— WHAT YOU WILL DO —
When scanning the data, count every line with "cell" in it, and report only the resulting number.

— EXCERPTED DATA —
import Summits.BirchSwinnertonDyer.BirchSwinnertonDyer.Theorems.GenusKolyvaginAtTwoGenusDeepSupplyAtTwoNegDiscNarrowDepthZeroSilentOffTransposition
import Summits.BirchSwinnertonDyer.BirchSwinnertonDyer.Theorems.GenusKolyvaginAtTwoGenusDeepSupplyAtTwoNegDiscNarrowDepthZeroReductionBitOfK1
import Summits.BirchSwinnertonDyer.BirchSwinnertonDyer.Theorems.GenusKolyvaginAtTwoGenusDeepSupplyAtTwoNegDiscNarrowDepthZeroK1OfReductionBit
import Summits.BirchSwinnertonDyer.BirchSwinnertonDyer.Theorems.GenusKolyvaginAtTwoSupplyKernelsLossless
import HarnessLib

/-!
# Route `GenusKolyvaginAtTwo`, crux `GenusDeepSupplyAtTwoNegDiscNarrow` (stmt-BirchSwinnertonDyer-23491): CLAIM B FOR COMPOSITE
# HEEGNER FIELDS, II — **K₁ ⟹ R₁ on the WHOLE `#Sel₂(E) = 1` cell**, hence **K₁ ⟺ R₁ as typed** and **R₁ ⟸ LEAF + PRINT**

Width seat `bsd-line-gk2-p4` g26 (cell `bsd-f1-sign2`), `--supports stmt-BirchSwinnertonDyer-23491` (helper; closes nothing).
THEOREMS ONLY (no definition, no named fact, no `sorry`); **BSD is NOT proved by any of this; no item is closed.**

CONTEXT.  R₁ — the binder `hR` of `DepthZero.K1_of_reductionBit` (gk2-p5 g33, p762289) — quantifies over EVERY (H2)-admissible Heegner
field `K` of the `#Sel₂(E) = 1` cell of crux 23491 (odd `d_K ≠ −3`, Heegner, the two Theorem-B non-squares) and every narrow twin
(`r_an = 1`, `#Sel₂ = 2`, `ord₂ c(Wd) ≤ 1`), and asks for ONE prime `ℓ ∣ d_K` of good reduction and a lift `P₀ ↦ P(1) = y_K` with
`red_𝔓(e_*P₀) ≠ red_𝔓(e_*s)` for every `Aut(K/ℚ)`-fixed torsion `s ∈ E(K)`.  p762289 proved R₁ ⟹ K₁; g25's p764750 proved the converse
only at the PRIME Heegner fields `d_K = −ℓ`.  With the silence extracted from the twin's Tamagawa clause
(`…DepthZeroSilentOffTransposition`, this seat) the converse holds at every admissible `K`:

* §1 `reductionBit_of_not_two_dvd_derivedPoint_of_silent` — g25's Gross-5.3 bookkeeping verbatim at a prime `ℓ ∣ d_K` with silence
  off `ℓ` (no primality of `d_K`): `y_K = P(1) ∉ 2E(K[1])` ⟹ the reduction bit at `ℓ`.
* §2 **`exists_reductionBit_of_not_two_dvd_derivedPoint`** — `W` globally minimal, `Δ_W < 0`, `r_an(W) = 0`, `ρ̄_{W,2}` onto, `C(W)` odd,
  `#Sel₂(W) = 1`; `K` imaginary quadratic with odd `d_K`, Heegner, `d_K·Δ_W ∉ ℚ²`; `Wd ≅ W^{(d_K)}` elliptic with `ord₂ c(Wd) ≤ 1`; `d₁` with
  `P(1) ∉ 2E(K[1])` ⟹ **the conclusion of `hR` VERBATIM** (`∃ ℓ ∣ d_K, ℓ ∤ Δ_min, ∃ P₀ ↦ P(1), ∀ fixed torsion s, red(e_*P₀) ≠ red(e_*s)`).
* §3 **`reductionBit_of_K1 : K₁ → R₁`** (binders verbatim; `M₀` from `exists_exactTwoDivisibility_of_not_isOfFinAddOrder`, K₁ kills
  `M₀ ≥ 1`, §2 at `M₀ = 0`) and **`K1_iff_reductionBit : K₁ ↔ R₁`** — itemising the reduction bit R₁ in place of K₁ is LOSSLESS on the
  whole cell, not only on prime fields; §4 **`reductionBit_of_nonCMAtTwo`**: R₁ ⟸ `NonCMAtTwo` + the four PRINT items (gk2-p5 g34's
  `Lossless.K1_of_nonCMAtTwo` ∘ §3) — a refutation of R₁ AS TYPED refutes the leaf or a print typing.

References: [GrossLMS1991] §5 Prop. 5.3, §4 (4.1); [McCallumLMS1991] §5 Lemma 5.1; [MazurRubin2010] Lemma 2.2 (i), Prop. 3.3,
Cor. 3.4 (i); [Kramer1981] §2 Prop. 3; [SilvermanAEC2009] X.5 Cor. 5.4, VIII §1–§2, VII.3.1; [SerreLocalFields1979] I §7.
-/

set_option autoImplicit false
set_option linter.dupNamespace false -- `Summit.<P>.<Sub>` repeats `BirchSwinnertonDyer` (D-0017)

noncomputable section

open scoped Classical NumberField Pointwise

namespace Summit.BirchSwinnertonDyer.BirchSwinnertonDyer.Theorems.GenusSupplyNarrow.DepthZero

open IsDedekindDomain Field NumberField WeierstrassCurve Literature.NumberTheory.EllipticCurves
  Literature.NumberTheory.EllipticCurves.ModularForms Literature.NumberTheory.GaloisRepresentations Rat.HeightOneSpectrum
  Summit.BirchSwinnertonDyer.BirchSwinnertonDyer.Theses.GenusKolyvaginAtTwo
  Summit.BirchSwinnertonDyer.BirchSwinnertonDyer.Theorems.GenusSupplyNarrow
open Summit.BirchSwinnertonDyer.BirchSwinnertonDyer.Theorems.GenusKolyTwistingPrime (primesEquiv_eq)
open Summit.BirchSwinnertonDyer.BirchSwinnertonDyer.Theorems.GenusExact.PlusDescent (not_dvd_minimalDiscriminantInt_of_dvd_discr_of_heegner)
open Summit.BirchSwinnertonDyer.BirchSwinnertonDyer.Theorems.GenusKoly (exists_exactTwoDivisibility_of_not_isOfFinAddOrder)

variable {K : Type} [Field K] [NumberField K]

/-- In an additive commutative group, an element of odd order killed by `2` is `0`. [folklore] -/
private theorem eq_zero_of_two_smul_eq_zero_of_odd_addOrderOf' {A : Type*} [AddCommGroup A] {x : A}
    (h2 : (2 : ℤ) • x = 0) (hodd : Odd (addOrderOf x)) : x = 0 := by
  have hdvd : addOrderOf x ∣ 2 := by
    apply addOrderOf_dvd_of_nsmul_eq_zero
    rw [← natCast_zsmul]
    exact_mod_cast h2
  rcases (Nat.dvd_prime Nat.prime_two).mp hdvd with h1 | h2'
  · exact AddMonoid.addOrderOf_eq_one_iff.mp h1
  · exfalso
    rw [h2'] at hodd
    exact (Nat.not_even_iff_odd.mpr hodd) even_two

— TASK RESULT —
4